Section 304 of the Companies Act, explains the conditions in which a company may be wound up. In case of voluntarily winding up of a company, a general meeting may be held with a resolution being passed to wound up the company. the reason ranges from, the objective of the company being fulfilled or the occurrence of such an event that the company is no longer required. Accordingly, a special resolution passed in general meeting wounds up the company voluntarily. If a company has been set up for a specific purpose or a fixed duration and that is provided for in the Articles of Association of the company, then, when the purpose is achieved or the duration is up, the company may be wound up by passing an ordinary resolution at a meeting.

Conclusion

The Companies Act, 2013, has 470 sections and seven schedules, it is vast and a major piece of legislation that has governed the operation of companies in India for a long time. These are some of the very important sections and key takeaways from the companies Act. The amendment and the ordinance are a big step towards a better legal framework for the corporate sector. 

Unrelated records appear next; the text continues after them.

import Literature.Geometry.Lorentzian.HawkingCrushBoundHolds
import HarnessLib

/-!
# Crux `TameCensorship` (stmt-FinalStateConjecture-10047), line `crush-the-swallowed-interior`:
# fact-stub FH `stub_factHawkingCrushBound` — discharged from the tree

The registered fact-stub `stub_factHawkingCrushBound : HawkingCrushBound.{0}` of the skeleton
`Cruxes/TameCensorship/Lines/crush_the_swallowed_interior.lean` (lead c1) is the Literature named
fact `Literature.Geometry.Lorentzian.HawkingCrushBound` (Wald 1984, Thm. 9.5.1, time reversed:
in a globally hyperbolic four-dimensional spacetime with the timelike convergence condition, a
smooth spacelike Cauchy hypersurface with mean curvature `H ≤ -C < 0` has every event within time
separation `3/C` of it), at universe `0`. Its discharge
`Literature.Geometry.Lorentzian.HawkingCrushBound_holds` (`HawkingCrushBoundHolds.lean`: O'Neill's
maximising normal geodesic, Thm. 14.44, and the second variation, Prop. 10.37) landed in the tree
on 2026-08-16; this file records the stub as its instance, so that the line's composition
`namedFacts` / `TameCensorship_of` can import it. Together with
`stub_factFutureCauchyCrushBound` (`…TameCensorshipFutureCauchyCrushBound.lean`) this closes the
Hawking-bound inputs (F1, FH) of `stub_crush`.

## References

* R. M. Wald, *General Relativity*, Chicago 1984, Thm. 9.5.1 (p. 237). [Wald1984GR]
* B. O'Neill, *Semi-Riemannian geometry with applications to relativity*, Academic Press 1983,
  Ch. 14, Thm. 14.44, Thm. 14.55A (pp. 427–432). [ONeillSemiRiemannian1983]
-/

noncomputable section

-- The tree namespace `Summit.FinalStateConjecture.FinalStateConjecture.…` (summit = sub-problem)
-- repeats a component by design (D-0022), which the `dupNamespace` linter would flag on every decl.
set_option linter.dupNamespace false

open Literature.Geometry.Lorentzian

namespace Summit.FinalStateConjecture.FinalStateConjecture.Theorems.PhotonSphereChannels.TameCensorshipCrush

/-- **FACT-STUB FH — Hawking's crush bound, Wald's Cauchy form** (the registered
`stub_factHawkingCrushBound` of the line `crush-the-swallowed-interior`, crux `TameCensorship`):
`HawkingCrushBound` at universe `0`, by the tree's discharge `HawkingCrushBound_holds`.
[cite: Wald1984GR, Theorem 9.5.1 (p. 237)] [cite: ONeillSemiRiemannian1983, Ch. 14, Thm. 14.55A (pp. 431–432)] -/
theorem stub_factHawkingCrushBound : HawkingCrushBound.{0} :=
  HawkingCrushBound_holds

end Summit.FinalStateConjecture.FinalStateConjecture.Theorems.PhotonSphereChannels.TameCensorshipCrush

end
/-- **The argument principle on a rectangle**, inductive form. Let `f` be analytic at every point
of the closed rectangle `K = [a,b] × [c,d]` (`a < b`, `c < d`) and let `S` be a finite subset of the
open rectangle containing all zeros of `f` in `K` (so `f ≠ 0` on `∂K`). Then
`∮_{∂K} f'/f = 2πi · Σ_{ρ ∈ S} m(ρ)`, `m(ρ) = meromorphicOrderAt f ρ` (which is `0` at the points
of `S` where `f ≠ 0`). Proof by induction on `S`: divide out `(z-ρ)^{m(ρ)}` at one point,
`f'/f = m(ρ)/(z-ρ) + f₁'/f₁` on `∂K`, and use `∮ dz/(z-ρ) = 2πi`
(`integral_boundary_rect_inv_sub`) and Cauchy–Goursat for the zero-free case.
[cite: Conway1978, Ch. V Thm. 3.4] -/
theorem rectBoundaryIntegral_logDeriv_eq_sum (hab : a < b) (hcd : c < d) (S : Finset ℂ) :
    ∀ f : ℂ → ℂ, AnalyticOnNhd ℂ f (Icc a b ×ℂ Icc c d) →
      (∀ z ∈ Icc a b ×ℂ Icc c d, f z = 0 → z ∈ S) → ((S : Set ℂ) ⊆ Ioo a b ×ℂ Ioo c d) →
      rectBoundaryIntegral (fun z ↦ deriv f z / f z) a b c d =
        2 * Real.pi * I * ∑ ρ ∈ S, ((meromorphicOrderAt f ρ).untop₀ : ℂ) := by
  classical
  induction S using Finset.induction_on with
  | empty =>
    intro f hf hzero _
    have hne : ∀ z ∈ Icc a b ×ℂ Icc c d, f z ≠ 0 := fun z hz h0 ↦ by simpa using hzero z hz h0
    have hd : DifferentiableOn ℂ (fun z ↦ deriv f z / f z) (Icc a b ×ℂ Icc c d) := by
      intro z hz
      exact (((hf z hz).deriv.differentiableAt).div (hf z hz).differentiableAt
        (hne z hz)).differentiableWithinAt
    rw [rectBoundaryIntegral_eq_zero_of_differentiableOn hab.le hcd.le hd]
    simp
  | insert ρ S' hρS' ih =>
    intro f hf hzero hsub
    -- location of ρ
    have hρS : ρ ∈ Ioo a b ×ℂ Ioo c d := hsub (Finset.mem_coe.2 (Finset.mem_insert_self ρ S'))
    have hρK : ρ ∈ Icc a b ×ℂ Icc c d := ⟨Ioo_subset_Icc_self hρS.1, Ioo_subset_Icc_self hρS.2⟩
    -- f is non-zero off the open rectangle, in particular at the corner a + ci
    have hbd : ∀ z ∈ Icc a b ×ℂ Icc c d, z ∉ Ioo a b ×ℂ Ioo c d → f z ≠ 0 :=
      fun z hz hnot h0 ↦ hnot (hsub (Finset.mem_coe.2 (hzero z hz h0)))
    have hcorner : ((a : ℂ) + c * I) ∈ Icc a b ×ℂ Icc c d :=
      ⟨by simpa using hab.le, by simpa using hcd.le⟩
    have hcorner' : ((a : ℂ) + c * I) ∉ Ioo a b ×ℂ Ioo c d := by
      intro h
      have := h.1.1
      simp at this
    have hw : f (a + c * I) ≠ 0 := hbd _ hcorner hcorner'
    -- local factorisation at ρ
    have hne_top : analyticOrderAt f ρ ≠ ⊤ :=
      analyticOrderAt_ne_top_of_reProdIm hab.le hcd.le hf hcorner hw hρK
    obtain ⟨g, hg_an, hg_ne, hfg⟩ := (hf ρ hρK).analyticOrderAt_ne_top.mp hne_top
    set m : ℕ := analyticOrderNatAt f ρ with hm
    -- the quotient f₁ = f/(z-ρ)^m, extended by g ρ at ρ
    set f₁ : ℂ → ℂ := fun z ↦ if z = ρ then g ρ else f z / (z - ρ) ^ m with hf₁_def
    have hf₁_of_ne : ∀ z, z ≠ ρ → f₁ z = f z / (z - ρ) ^ m := fun z hz ↦ by
      simp [hf₁_def, hz]
    have hf_eq : ∀ z, z ≠ ρ → f z = (z - ρ) ^ m * f₁ z := fun z hz ↦ by
      rw [hf₁_of_ne z hz, mul_div_cancel₀ _ (pow_ne_zero _ (sub_ne_zero.2 hz))]
    have hf₁ρ : f₁ =ᶠ[𝓝 ρ] g := by
      filter_upwards [hfg] with z hz
      by_cases hzρ : z = ρ
      · subst hzρ; simp [hf₁_def]
      · rw [hf₁_of_ne z hzρ, hz, smul_eq_mul, mul_div_cancel_left₀ _
          (pow_ne_zero _ (sub_ne_zero.2 hzρ))]
    -- f agrees with (z-ρ)^m f₁ near every point other than ρ
    have hf_ev : ∀ z, z ≠ ρ → f =ᶠ[𝓝 z] fun w ↦ (w - ρ) ^ m * f₁ w := fun z hz ↦
      (isOpen_ne.eventually_mem hz).mono fun w hw ↦ hf_eq w hw
    -- analyticity of f₁ on K
    have hf₁_an : AnalyticOnNhd ℂ f₁ (Icc a b ×ℂ Icc c d) := by
      intro z hz
      by_cases hzρ : z = ρ
      · subst hzρ
        exact hg_an.congr hf₁ρ.symm
      · have h1 : AnalyticAt ℂ (fun w ↦ f w / (w - ρ) ^ m) z :=
          (hf z hz).div ((analyticAt_id.sub analyticAt_const).pow m)
            (pow_ne_zero _ (sub_ne_zero.2 hzρ))
        refine h1.congr ?_
        exact (isOpen_ne.eventually_mem hzρ).mono fun w hw ↦ (hf₁_of_ne w hw).symm
    -- zeros of f₁ in K lie in S'
    have hzero' : ∀ z ∈ Icc a b ×ℂ Icc c d, f₁ z = 0 → z ∈ S' := by
      intro z hz h0
      by_cases hzρ : z = ρ
      · subst hzρ
        exact absurd (by simpa [hf₁_def] using h0) hg_ne
      · have hfz : f z = 0 := by rw [hf_eq z hzρ, h0, mul_zero]
        have := hzero z hz hfz
        rw [Finset.mem_insert] at this
        exact this.resolve_left hzρ
    have hsub' : ((S' : Set ℂ)) ⊆ Ioo a b ×ℂ Ioo c d :=
      (Finset.coe_subset.2 (Finset.subset_insert ρ S')).trans hsub
    have hIH := ih f₁ hf₁_an hzero' hsub'
    -- the logarithmic derivative splits: f'/f = m/(z-ρ) + f₁'/f₁ where f ≠ 0, z ≠ ρ, z ∈ K
    have hsplit : ∀ z ∈ Icc a b ×ℂ Icc c d, z ≠ ρ → f z ≠ 0 →
        deriv f z / f z = (m : ℂ) * (z - ρ)⁻¹ + deriv f₁ z / f₁ z := by
      intro z hz hzρ hfz
      have hzρ' : z - ρ ≠ 0 := sub_ne_zero.2 hzρ
      have hf₁z : f₁ z ≠ 0 := by
        intro h0; exact hfz (by rw [hf_eq z hzρ, h0, mul_zero])
      have hderiv : deriv f z = (m : ℂ) * (z - ρ) ^ (m - 1) * f₁ z + (z - ρ) ^ m * deriv f₁ z := by
        rw [(hf_ev z hzρ).deriv_eq]
        have h1 : HasDerivAt (fun w : ℂ ↦ (w - ρ) ^ m) ((m : ℂ) * (z - ρ) ^ (m - 1) * 1) z :=
          ((hasDerivAt_id z).sub_const ρ).pow m
        have h2 : HasDerivAt f₁ (deriv f₁ z) z := (hf₁_an z hz).differentiableAt.hasDerivAt
        have h3 : HasDerivAt (fun w : ℂ ↦ (w - ρ) ^ m * f₁ w)
            ((m : ℂ) * (z - ρ) ^ (m - 1) * 1 * f₁ z + (z - ρ) ^ m * deriv f₁ z) z := h1.mul h2
        rw [h3.deriv]
        ring
      rw [hderiv, natCast_mul_pow_pred (z - ρ) hzρ' m, hf_eq z hzρ]
      field_simp
    -- boundary points are in K, differ from ρ, and f ≠ 0 there
    have hbot_mem : ∀ x ∈ Icc a b, ((x : ℂ) + c * I) ∈ Icc a b ×ℂ Icc c d := fun x hx ↦
      ⟨by simpa using hx, by simpa using hcd.le⟩
    have htop_mem : ∀ x ∈ Icc a b, ((x : ℂ) + d * I) ∈ Icc a b ×ℂ Icc c d := fun x hx ↦
      ⟨by simpa using hx, by simpa using hcd.le⟩
    have hleft_mem : ∀ y ∈ Icc c d, ((a : ℂ) + y * I) ∈ Icc a b ×ℂ Icc c d := fun y hy ↦
      ⟨by simpa using hab.le, by simpa using hy⟩
    have hright_mem : ∀ y ∈ Icc c d, ((b : ℂ) + y * I) ∈ Icc a b ×ℂ Icc c d := fun y hy ↦
      ⟨by simpa using hab.le, by simpa using hy⟩
    have hbot_not : ∀ x ∈ Icc a b, ((x : ℂ) + c * I) ∉ Ioo a b ×ℂ Ioo c d := fun x _ h ↦ by
      have := h.2.1; simp at this
    have htop_not : ∀ x ∈ Icc a b, ((x : ℂ) + d * I) ∉ Ioo a b ×ℂ Ioo c d := fun x _ h ↦ by
      have := h.2.2; simp at this
    have hleft_not : ∀ y ∈ Icc c d, ((a : ℂ) + y * I) ∉ Ioo a b ×ℂ Ioo c d := fun y _ h ↦ by
      have := h.1.1; simp at this
    have hright_not : ∀ y ∈ Icc c d, ((b : ℂ) + y * I) ∉ Ioo a b ×ℂ Ioo c d := fun y _ h ↦ by
      have := h.1.2; simp at this
    have hne_of_not : ∀ z, z ∉ Ioo a b ×ℂ Ioo c d → z ≠ ρ := fun z hz h ↦ hz (h ▸ hρS)
    -- continuity of the two summands at boundary points
    have hcont_inv : ∀ z, z ≠ ρ → ContinuousAt (fun w : ℂ ↦ (m : ℂ) * (w - ρ)⁻¹) z := by
      intro z hz
      have : ContinuousAt (fun w : ℂ ↦ (w - ρ)⁻¹) z :=
        (continuousAt_id.sub continuousAt_const).inv₀ (sub_ne_zero.2 hz)
      exact this.const_mul _
    have hcont_f₁ : ∀ z ∈ Icc a b ×ℂ Icc c d, z ≠ ρ → f z ≠ 0 →
        ContinuousAt (fun w ↦ deriv f₁ w / f₁ w) z := by
      intro z hz hzρ hfz
      have hf₁z : f₁ z ≠ 0 := by
        intro h0; exact hfz (by rw [hf_eq z hzρ, h0, mul_zero])
      exact ((hf₁_an z hz).deriv.continuousAt).div (hf₁_an z hz).continuousAt hf₁z
    -- rewrite the boundary integral of f'/f
    have step1 : rectBoundaryIntegral (fun z ↦ deriv f z / f z) a b c d =
        rectBoundaryIntegral (fun z ↦ (m : ℂ) * (z - ρ)⁻¹ + deriv f₁ z / f₁ z) a b c d := by
      refine rectBoundaryIntegral_congr hab.le hcd.le ?_ ?_ ?_ ?_
      · exact fun x hx ↦ hsplit _ (hbot_mem x hx) (hne_of_not _ (hbot_not x hx))
          (hbd _ (hbot_mem x hx) (hbot_not x hx))
      · exact fun x hx ↦ hsplit _ (htop_mem x hx) (hne_of_not _ (htop_not x hx))
          (hbd _ (htop_mem x hx) (htop_not x hx))
      · exact fun y hy ↦ hsplit _ (hleft_mem y hy) (hne_of_not _ (hleft_not y hy))
          (hbd _ (hleft_mem y hy) (hleft_not y hy))
      · exact fun y hy ↦ hsplit _ (hright_mem y hy) (hne_of_not _ (hright_not y hy))
          (hbd _ (hright_mem y hy) (hright_not y hy))
    have step2 : rectBoundaryIntegral (fun z ↦ (m : ℂ) * (z - ρ)⁻¹ + deriv f₁ z / f₁ z) a b c d =
        rectBoundaryIntegral (fun z ↦ (m : ℂ) * (z - ρ)⁻¹) a b c d +
          rectBoundaryIntegral (fun z ↦ deriv f₁ z / f₁ z) a b c d := by
      refine rectBoundaryIntegral_add hab.le hcd.le ?_ ?_ ?_ ?_ ?_ ?_ ?_ ?_
      · exact fun x hx ↦ hcont_inv _ (hne_of_not _ (hbot_not x hx))
      · exact fun x hx ↦ hcont_inv _ (hne_of_not _ (htop_not x hx))
      · exact fun y hy ↦ hcont_inv _ (hne_of_not _ (hleft_not y hy))
      · exact fun y hy ↦ hcont_inv _ (hne_of_not _ (hright_not y hy))
      · exact fun x hx ↦ hcont_f₁ _ (hbot_mem x hx) (hne_of_not _ (hbot_not x hx))
          (hbd _ (hbot_mem x hx) (hbot_not x hx))
      · exact fun x hx ↦ hcont_f₁ _ (htop_mem x hx) (hne_of_not _ (htop_not x hx))
          (hbd _ (htop_mem x hx) (htop_not x hx))
      · exact fun y hy ↦ hcont_f₁ _ (hleft_mem y hy) (hne_of_not _ (hleft_not y hy))
          (hbd _ (hleft_mem y hy) (hleft_not y hy))
      · exact fun y hy ↦ hcont_f₁ _ (hright_mem y hy) (hne_of_not _ (hright_not y hy))
          (hbd _ (hright_mem y hy) (hright_not y hy))
    have step3 : rectBoundaryIntegral (fun z ↦ (m : ℂ) * (z - ρ)⁻¹) a b c d = 2 * Real.pi * I * m :=
      rectBoundaryIntegral_const_mul_inv_sub (m : ℂ) ρ hρS.1.1 hρS.1.2 hρS.2.1 hρS.2.2
    -- orders: at ρ the order of f is m; elsewhere on S' the orders of f and f₁ agree
    have horder_ρ : ((meromorphicOrderAt f ρ).untop₀ : ℂ) = m := by
      rw [(hf ρ hρK).meromorphicOrderAt_eq, ← Nat.cast_analyticOrderNatAt hne_top]
      simp [hm]
    have horder_S' : ∀ ρ' ∈ S', ((meromorphicOrderAt f ρ').untop₀ : ℂ) =
        ((meromorphicOrderAt f₁ ρ').untop₀ : ℂ) := by
      intro ρ' hρ'
      have hne : ρ' ≠ ρ := fun h ↦ hρS' (h ▸ hρ')
      have hρ'K : ρ' ∈ Icc a b ×ℂ Icc c d := by
        have := hsub' (Finset.mem_coe.2 hρ')
        exact ⟨Ioo_subset_Icc_self this.1, Ioo_subset_Icc_self this.2⟩
      have h1 : meromorphicOrderAt f ρ' = meromorphicOrderAt (fun w ↦ (w - ρ) ^ m * f₁ w) ρ' :=
        meromorphicOrderAt_congr ((hf_ev ρ' hne).filter_mono nhdsWithin_le_nhds)
      have hpow_an : AnalyticAt ℂ (fun w : ℂ ↦ (w - ρ) ^ m) ρ' :=
        (analyticAt_id.sub analyticAt_const).pow m
      have h2 : meromorphicOrderAt (fun w ↦ (w - ρ) ^ m * f₁ w) ρ' =
          meromorphicOrderAt (fun w : ℂ ↦ (w - ρ) ^ m) ρ' + meromorphicOrderAt f₁ ρ' :=
        fun_meromorphicOrderAt_mul hpow_an.meromorphicAt (hf₁_an ρ' hρ'K).meromorphicAt
      have h3 : meromorphicOrderAt (fun w : ℂ ↦ (w - ρ) ^ m) ρ' = 0 := by
        rw [hpow_an.meromorphicOrderAt_eq,
          (hpow_an.analyticOrderAt_eq_zero.2 (pow_ne_zero _ (sub_ne_zero.2 hne)))]
        simp
      rw [h1, h2, h3, zero_add]
    -- assemble
    rw [step1, step2, step3, hIH, Finset.sum_insert hρS', horder_ρ,
      Finset.sum_congr rfl horder_S']
    ring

These amendments further add to a model of company law that could be without its inefficiencies and uncertainties. The provision which was earlier termed as ineffective or inefficient have now been dealt with in these amendments. Further amendments in company law would bolster India’s corporate structure and help improve corporate governance. The conformity of laws to other laws by other agencies has allowed for interlinked governance and transparency in the corporate structure.

Also read Can a Government Employee be a Director in a Private Company?


[1] Section 3(1), Companies Act, 2013.

[2] Section 3(2), Companies Act, 2013.

[3] Section 5(1), Companies Act, 2013

[4] S.P. Sampath Kumar v. Union of India, (1987) 1 S.C.C. 12.

[5] Chaired by Justice A P Shah, Former Chief Justice, Delhi High Court, Report of the Group of Experts on Privacy, Law Commission of India.